Any idea when it might be out & for how much? I'm guessing around the high $300 range if not low $400. It sure does look like a nice truck.


----------



## rustytraxx (May 18, 2009)

sometime in Dec.Sugg retail is $399 so probably $450 ...LOL


----------



## Mike D. (Mar 4, 2009)

maxxgullo said:


> i was hoping back when the slash first came out there would b a 4x4 version, but traxxas had to make their money off of the 2wd version first...

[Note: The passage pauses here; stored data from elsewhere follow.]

import Literature.NumberTheory.EllipticCurves.ModularJacobianNeronDifferentials
import Literature.NumberTheory.EllipticCurves.ModularCurvePeriodRatioTwoProofs
import HarnessLib

/-!
# Mazur's Cor. 4.1, Abbes–Ullmo's Thm. A and Raynaud's letter from the lattice of Néron
# differentials (proofs only)

Topic `NumberTheory/EllipticCurves`; namespace `Literature.NumberTheory.EllipticCurves.ModularForms`.
Proofs-only companion (theorems only: no definition, no named fact; D-0026) of
`ModularJacobianNeronDifferentials.lean` (the hypothesis structure `NeronFormsAt N p` =
`Λ = H⁰(𝒥₀(N)_{ℤ_(p)}, Ω¹) ⊂ S₂(Γ₀(N))` with its printed properties, and the named fact
`nonempty_neronFormsAt`). It derives, by the printed roads and with every step kernel-checked,
the three Manin-constant inputs of the BSD wall that live over `Spec ℤ[1/m]`:

* §1 `NeronFormsAt.intCast_smul_f_mem_of_dvd` — one turn of the `q`-expansion crank: if
  `z·f ∈ Λ` with `p ∣ z` then `(z/p)·f ∈ Λ` (`qExpansionPrinciple` applied to the `w_N`-eigenvector
  `z f`, `aₙ(f) ∈ ℤ`); `NeronFormsAt.not_dvd_maninConstant_of_saturated` — saturation of
  `ℤ_(p) c f` in `Λ` and `c f ∈ Λ` give `p ∤ c` (Mazur's "immediate corollary", p. 144).
* §2 **Mazur 1978 Cor. 4.1** — `mazur_not_dvd_maninConstant_of_odd_of_neronFormsAt :
  nonempty_neronFormsAt → mazur_not_dvd_maninConstant_of_odd` (fields `maninConstant_smul_mem`,
  `qExpansionPrinciple`, `saturated_of_odd` = Cor. 1.1), and its corollary at odd `p ∤ N`
  (Abbes–Ullmo p. 269: "Pour `p > 2`, le Théorème A est contenu dans les travaux de Mazur").
* §3 **Abbes–Ullmo 1996 Thm. A** —
  `abbesUllmo_not_dvd_maninConstant_of_not_dvd_level_of_ribet_of_neronFormsAt` from
  `nonempty_neronFormsAt`, Ribet's `deg φ ∣ r` (tree fact `modularDegree_dvd_congruenceNumber`) and
  the finiteness `r ≠ 0` of the congruence number (displayed, as in `CongruenceNumberProofs`),
  through `abbesUllmo_not_dvd_maninConstant_of_not_dvd_level_of_ribet_of_pullbackIntegral`
  (fields `mem_of_not_dvd_level` = §2.1 (2), `pullback_integral` = (6) p. 275); hence Per2
  (`realPeriodRat_eq_unit_mul_plusPeriod_two`) by
  `SkinnerUrban2014.realPeriodRat_eq_unit_mul_plusPeriod_two_fact_of_abbesUllmo`.
* §4 **Raynaud's letter** (Abbes–Ullmo Prop. 3.1 and Appendice): `v₂(c) ≤ 1` for lattice-optimal
  data at a level `N` with `4 ∤ N` (`padicValInt_two_maninConstant_le_one_of_neronFormsAt`, field
  `half_saturated_two`), and `2 ∤ c` for strong Weil curves with good supersingular reduction at
  `2` (`maninConstant_odd_of_goodSupersingular_of_neronFormsAt`, field
  `saturated_two_of_supersingular`) — the displayed input `hMR` of
  `exists_unit_mul_plusPeriod_two_of_goodSupersingular_of_maninConstant_odd`, whence Per2's
  conclusion on the supersingular habitat WITHOUT Ribet's theorem
  (`exists_unit_mul_plusPeriod_two_of_goodSupersingular_of_neronFormsAt`).

HONESTY. Every theorem here is conditional on the named fact `nonempty_neronFormsAt` (a
hypothesis structure standing for the Néron-model cotangent lattice; see the collapse caveat in
the companion's docstring: at `p ∤ N` the fields used in §2–§3 are the analytic shadows of
Mazur's Cor. 1.1 and of Abbes–Ullmo's (6), equivalent there to the conclusions they feed).
Nothing is discharged; `mazur_not_dvd_maninConstant_of_odd`,
`abbesUllmo_not_dvd_maninConstant_of_not_dvd_level` and `realPeriodRat_eq_unit_mul_plusPeriod_two`
remain named facts; no summit statement is proved; BSD is not advanced by this file.

## References

* B. Mazur, *Rational isogenies of prime degree*, Invent. Math. 44 (1978): Cor. 1.1 (p. 137),
  §2e (pp. 140–141), Prop. 3.1 (pp. 142–143), Cor. 4.1 (p. 144). [Mazur1978]
* A. Abbes, E. Ullmo, *À propos de la conjecture de Manin pour les courbes elliptiques modulaires*,
  Compositio Math. 103 (1996): §2.1, §3 (Prop. 3.1, Lemme 3.1, (6), Prop. 3.3–3.4, Lemme 3.2,
  Preuve du Thm. A), Appendice Thm. A.1, Cor. A.4. [AbbesUllmo1996]
* A. Agashe, K. A. Ribet, W. A. Stein, *The modular degree, congruence primes, and multiplicity
  one* (2012), Thm. 2.1. [AgasheRibetStein2012]
-/

noncomputable section

open scoped MatrixGroups ModularForm

open CongruenceSubgroup UpperHalfPlane

namespace Literature.NumberTheory.EllipticCurves.ModularForms

/-! ### §0 Fourier coefficients of scalar multiples -/

/-- `aₙ(a • f) = a · aₙ(f)` on `S_k(Γ₀(N))` (Mathlib `qExpansion_smul`; `S₂(R)` is an
`R`-module under the coefficientwise action, Abbes–Ullmo §2.1 "`B⁰(ℤ) ⊗ R = B⁰(R)`").
[cite: AbbesUllmo1996, §2.1 (p. 271)] -/
theorem cuspCoeff_const_smul {N : ℕ} {k : ℤ} (a : ℂ) (f : CuspForm (Gamma0 N) k) (n : ℕ) :
    cuspCoeff (a • f) n = a * cuspCoeff f n := by
  have hΓ : (1 : ℝ) ∈ (Gamma0 N : Subgroup (GL (Fin 2) ℝ)).strictPeriods :=
    one_mem_strictPeriods_coe_gamma0 N
  have han : AnalyticAt ℂ (cuspFunction 1 ⇑f) 0 :=
    ModularFormClass.analyticAt_cuspFunction_zero f one_pos hΓ
  change (qExpansion 1 ⇑(a • f)).coeff n = a * (qExpansion 1 ⇑f).coeff n
  rw [CuspForm.IsGLPos.coe_smul, qExpansion_smul han]
  simp [smul_eq_mul]

namespace NeronFormsAt

variable {N : ℕ} [NeZero N] {p : ℕ} (Λ : NeronFormsAt N p)

/-! ### §1 The `q`-expansion crank and the saturation step -/

/-- **One turn of the `q`-expansion crank.** If `z·f ∈ Λ` for the newform `f = D.f` of a
parametrisation datum (`aₙ(f) ∈ ℤ`, `w_N f = ±f`) and `p ∣ z`, then `(z/p)·f ∈ Λ`: the
`q`-expansion of `z f` vanishes mod `p` and `z f` is a `w_N`-eigenvector, so `z f ∈ pΛ` by
`qExpansionPrinciple` (Mazur 1978, proof of Prop. 3.1, p. 143; Abbes–Ullmo 1996, p. 274).
[cite: Mazur1978, Prop. 3.1 (pp. 142–143)] -/
theorem intCast_smul_f_mem_of_dvd (hp : p.Prime) {W : WeierstrassCurve ℚ}
    (D : ModularParametrizationData W N) {z : ℤ} (hz : (z : ℂ) • D.f ∈ Λ.lattice) (z' : ℤ)
    (hzz' : z = p * z') : (z' : ℂ) • D.f ∈ Λ.lattice := by
  have hpC : (p : ℂ) ≠ 0 := Nat.cast_ne_zero.mpr hp.ne_zero
  -- `z f` is a Fricke eigenvector (newforms are, `IsNewform0.frickeInvolution_eq_smul_holds`)
  have hfr : ∃ ε : ℂ, frickeInvolution N 2 ((z : ℂ) • D.f) = ε • ((z : ℂ) • D.f) :=
    ⟨frickeEigenvalue D.f, by
      rw [map_smul, IsNewform0.frickeInvolution_eq_smul_holds D.isNewformOf.1, smul_comm]⟩
  -- its coefficients are `p · (z' aₙ(f))` with `z' aₙ(f) ∈ ℤ`
  have hcoef : ∀ n : ℕ, ∃ t : ℚ, 0 ≤ padicValRat p t ∧
      ((p : ℂ) * (t : ℂ)) = cuspCoeff ((z : ℂ) • D.f) n := by
    intro n
    obtain ⟨a, ha⟩ := D.f_mem_integralCuspForms0 n
    refine ⟨((z' * a : ℤ) : ℚ), ?_, ?_⟩
    · rw [padicValRat.of_int]
      exact_mod_cast Nat.zero_le _
    · rw [cuspCoeff_const_smul, ← ha, hzz']
      push_cast
      ring
  have hmem := Λ.qExpansionPrinciple _ hz hfr hcoef
  have e : ((p : ℂ)⁻¹) • ((z : ℂ) • D.f) = (z' : ℂ) • D.f := by
    rw [smul_smul, hzz']
    push_cast
    rw [inv_mul_cancel_left₀ hpC]
  rwa [e] at hmem

/-- **The saturation step** ("an immediate corollary of Proposition 3.1", Mazur p. 144). If
`c f ∈ Λ` and `ℚ f ∩ Λ = ℤ_(p) c f` (saturation, `hsat`), then `p ∤ c`: otherwise `(c/p) f ∈ Λ` by
the crank, and `c/p = t c` forces `t = 1/p ∉ ℤ_(p)`. [cite: Mazur1978, Cor. 4.1 (p. 144)] -/
theorem not_dvd_maninConstant_of_saturated (hp : p.Prime) {W : WeierstrassCurve ℚ}
    (D : ModularParametrizationData W N) (hcf : (D.maninConstant : ℂ) • D.f ∈ Λ.lattice)
    (hsat : ∀ a : ℂ, a • D.f ∈ Λ.lattice →
      ∃ t : ℚ, 0 ≤ padicValRat p t ∧ a = (t : ℂ) * (D.maninConstant : ℂ)) :
    ¬ (p : ℤ) ∣ D.maninConstant := by
  haveI := Fact.mk hp
  rintro ⟨c', hc'⟩
  have hc0 : D.maninConstant ≠ 0 := D.maninConstant_ne_zero_holds
  have hc'0 : c' ≠ 0 := by
    rintro rfl
    exact hc0 (by rw [hc', mul_zero])
  have hmem : (c' : ℂ) • D.f ∈ Λ.lattice := Λ.intCast_smul_f_mem_of_dvd hp D hcf c' hc'
  obtain ⟨t, ht, hct⟩ := hsat (c' : ℂ) hmem
  -- `c' = t · c = t · p · c'`, so `t p = 1`
  have htp : t * p = 1 := by
    have e1 : (c' : ℂ) = (t : ℂ) * (p : ℂ) * (c' : ℂ) := by
      calc (c' : ℂ) = (t : ℂ) * (D.maninConstant : ℂ) := hct
        _ = (t : ℂ) * (p : ℂ) * (c' : ℂ) := by rw [hc']; push_cast; ring
    have e2 : (c' : ℚ) = t * p * c' := by exact_mod_cast e1
    have hc'Q : (c' : ℚ) ≠ 0 := by exact_mod_cast hc'0
    exact mul_right_cancel₀ hc'Q ((one_mul (c' : ℚ)).trans e2).symm
  -- valuation: `v_p(t) = -1 < 0`
  have htinv : t = (p : ℚ)⁻¹ := eq_inv_of_mul_eq_one_left htp
  rw [htinv, padicValRat.inv, padicValRat.self hp.one_lt] at ht
  omega

end NeronFormsAt

/-! ### §2 Mazur 1978, Cor. 4.1 -/

/-- **Mazur 1978, Cor. 4.1, from the lattice of Néron differentials.** For every globally minimal
`W'`, every lattice-optimal datum `D'` at level `N'`, every odd prime `p` with `p² ∤ N'`: `p ∤ c`
— from `c f ∈ Λ` (`maninConstant_smul_mem`), the `q`-expansion principle mod `p` for the
`w_N`-eigenvector `c f` (`qExpansionPrinciple`) and the saturation of `ℤ_(p) c f` in `Λ`
(`saturated_of_odd` = Cor. 1.1): Mazur's road, Prop. 3.1 ⇒ Cor. 4.1. Conditional on the named
fact `nonempty_neronFormsAt`; nothing is discharged. [cite: Mazur1978, Cor. 1.1 (p. 137), Prop. 3.1 (pp. 142–143), Cor. 4.1 (p. 144)] -/
theorem mazur_not_dvd_maninConstant_of_odd_of_neronFormsAt (h : nonempty_neronFormsAt) :
    mazur_not_dvd_maninConstant_of_odd := by
  intro W' _ _ N' _ D' hopt p hp hp2 hpN
  obtain ⟨Λ⟩ := h N' p hp hpN
  exact Λ.not_dvd_maninConstant_of_saturated hp D' (Λ.maninConstant_smul_mem W' D' hopt)
    (Λ.saturated_of_odd hp2 W' D' hopt)

/-- **Abbes–Ullmo's Thm. A at ODD `p ∤ N'` "est contenu dans les travaux de Mazur"** (op. cit.
p. 269): `p ∤ N' ⇒ p² ∤ N'`, so the previous theorem applies. Conditional on
`nonempty_neronFormsAt`. [cite: AbbesUllmo1996, Thm. A and p. 269] -/
theorem not_dvd_maninConstant_of_odd_of_not_dvd_level_of_neronFormsAt (h : nonempty_neronFormsAt)
    (W' : WeierstrassCurve ℚ) [W'.IsElliptic] [W'.IsGloballyMinimal] {N' : ℕ} [NeZero N']
    (D' : ModularParametrizationData W' N')
    (hopt : ∀ z ∈ D'.L.lattice, ∃ w ∈ periodLattice D'.f, z = D'.c * w) {p : ℕ} (hp : p.Prime)
    (hp2 : p ≠ 2) (hpN : ¬ p ∣ N') : ¬ (p : ℤ) ∣ D'.maninConstant :=
  mazur_not_dvd_maninConstant_of_odd_of_neronFormsAt h W' D' hopt p hp hp2
    fun h2 ↦ hpN (dvd_trans (dvd_pow_self p two_ne_zero) h2)

/-! ### §3 Abbes–Ullmo 1996, Thm. A, and Per2 -/

/-- **Abbes–Ullmo 1996, Thm. A, from the lattice of Néron differentials, Ribet's `deg φ ∣ r` and
the finiteness of the congruence number.** For `p ∤ N'`, `Λ = S₂(Γ₀(N'); ℤ_(p))`
(`mem_of_not_dvd_level`, §2.1 (2)) and `φ₁^*(Λ) ⊆ ℤ_(p) α_E` (`pullback_integral`, (6) p. 275)
give the displayed hypothesis `hI` of
`abbesUllmo_not_dvd_maninConstant_of_not_dvd_level_of_ribet_of_pullbackIntegral` (Prop. 3.3–3.4),
which with Lemme 3.2 (iii) (`hR`, tree fact `modularDegree_dvd_congruenceNumber`) and `r ≠ 0`
(`hr`, "l'entier positif" p. 276) is the printed proof of Thm. A (p. 279). Conditional; nothing
is discharged. [cite: AbbesUllmo1996, §2.1 (2), Lemme 3.1–3.2, (6), Prop. 3.3, Prop. 3.4, Preuve du Thm. A (pp. 271–279)] -/
theorem abbesUllmo_not_dvd_maninConstant_of_not_dvd_level_of_ribet_of_neronFormsAt
    (hR : modularDegree_dvd_congruenceNumber)
    (hr : ∀ (W' : WeierstrassCurve ℚ) [W'.IsElliptic] [W'.IsGloballyMinimal] {N' : ℕ} [NeZero N']
      (D' : ModularParametrizationData W' N'),
      (∀ z ∈ D'.L.lattice, ∃ w ∈ periodLattice D'.f, z = D'.c * w) → congruenceNumber D'.f ≠ 0)
    (h : nonempty_neronFormsAt) :
    abbesUllmo_not_dvd_maninConstant_of_not_dvd_level :=
  abbesUllmo_not_dvd_maninConstant_of_not_dvd_level_of_ribet_of_pullbackIntegral hR
    fun W' _ _ N' _ D' hopt ↦ ⟨hr W' D' hopt, fun p hp hpN ↦ by
      obtain ⟨Λ⟩ := h N' p hp fun h2 ↦ hpN (dvd_trans (dvd_pow_self p two_ne_zero) h2)
      exact Λ.pullback_integral_of_not_dvd_level hpN W' D' hopt⟩

/-- **Per2 from the lattice of Néron differentials** (road (a) of
`ModularCurvePeriodRatioTwoProofs`): the period unit at `p = 2`,
`realPeriodRat_eq_unit_mul_plusPeriod_two`, from Abbes–Ullmo's Thm. A as derived above
(`SkinnerUrban2014.realPeriodRat_eq_unit_mul_plusPeriod_two_fact_of_abbesUllmo`). Conditional on
`hR`, `hr`, `nonempty_neronFormsAt`; nothing is discharged.
[cite: AbbesUllmo1996, Thm. A (p. 269)] [cite: GreenbergVatsal2000, Rem. 3.4] -/
theorem realPeriodRat_eq_unit_mul_plusPeriod_two_of_ribet_of_neronFormsAt
    (hR : modularDegree_dvd_congruenceNumber)
    (hr : ∀ (W' : WeierstrassCurve ℚ) [W'.IsElliptic] [W'.IsGloballyMinimal] {N' : ℕ} [NeZero N']
      (D' : ModularParametrizationData W' N'),
      (∀ z ∈ D'.L.lattice, ∃ w ∈ periodLattice D'.f, z = D'.c * w) → congruenceNumber D'.f ≠ 0)
    (h : nonempty_neronFormsAt) :
    realPeriodRat_eq_unit_mul_plusPeriod_two :=
  SkinnerUrban2014.realPeriodRat_eq_unit_mul_plusPeriod_two_fact_of_abbesUllmo
    (abbesUllmo_not_dvd_maninConstant_of_not_dvd_level_of_ribet_of_neronFormsAt hR hr h)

could not agree with you more!!:thumbsup:


----------



## Mike D. (Mar 4, 2009)

rednekdirtoval said:


> inferno, you can't drive in a circle, you need more than a 4x4, you Yankee Rednek!!!! :tongue:


lol..lol, shut up!!!!!!:wave:


----------



## ta_man (Apr 10, 2005)

rustytraxx said:


> sometime in Dec.Sugg retail is $399 so probably $450 ...LOL


Tower shows a retail price of $680 and they are selling it (today) for $395.
http://www3.towerhobbies.com/cgi-bin/wti0001p?&I=LXYNB0**&P=ML

Maybe I should have pre-ordered 3 days ago when it was only $385.


----------



## mpython12 (Dec 18, 2006)

Estimated Stock Mid November. I want one! But maybe Asc Will have a sc10 4x4 soon..... the waiting game begine


----------



## hankster (Jan 1, 1998)

I would think it will take Asc a while to come up with a 4x4 SC as they currently don't have suitable 4x4 drivetrain that can take the abuse that would be dished out. Maybe Thunder Tiger has something suitable?


----------



## rednekdirtoval (Jun 7, 2008)

Dosen't Ofna have a 4x4 SC based on the Hyper 9 chasis?


----------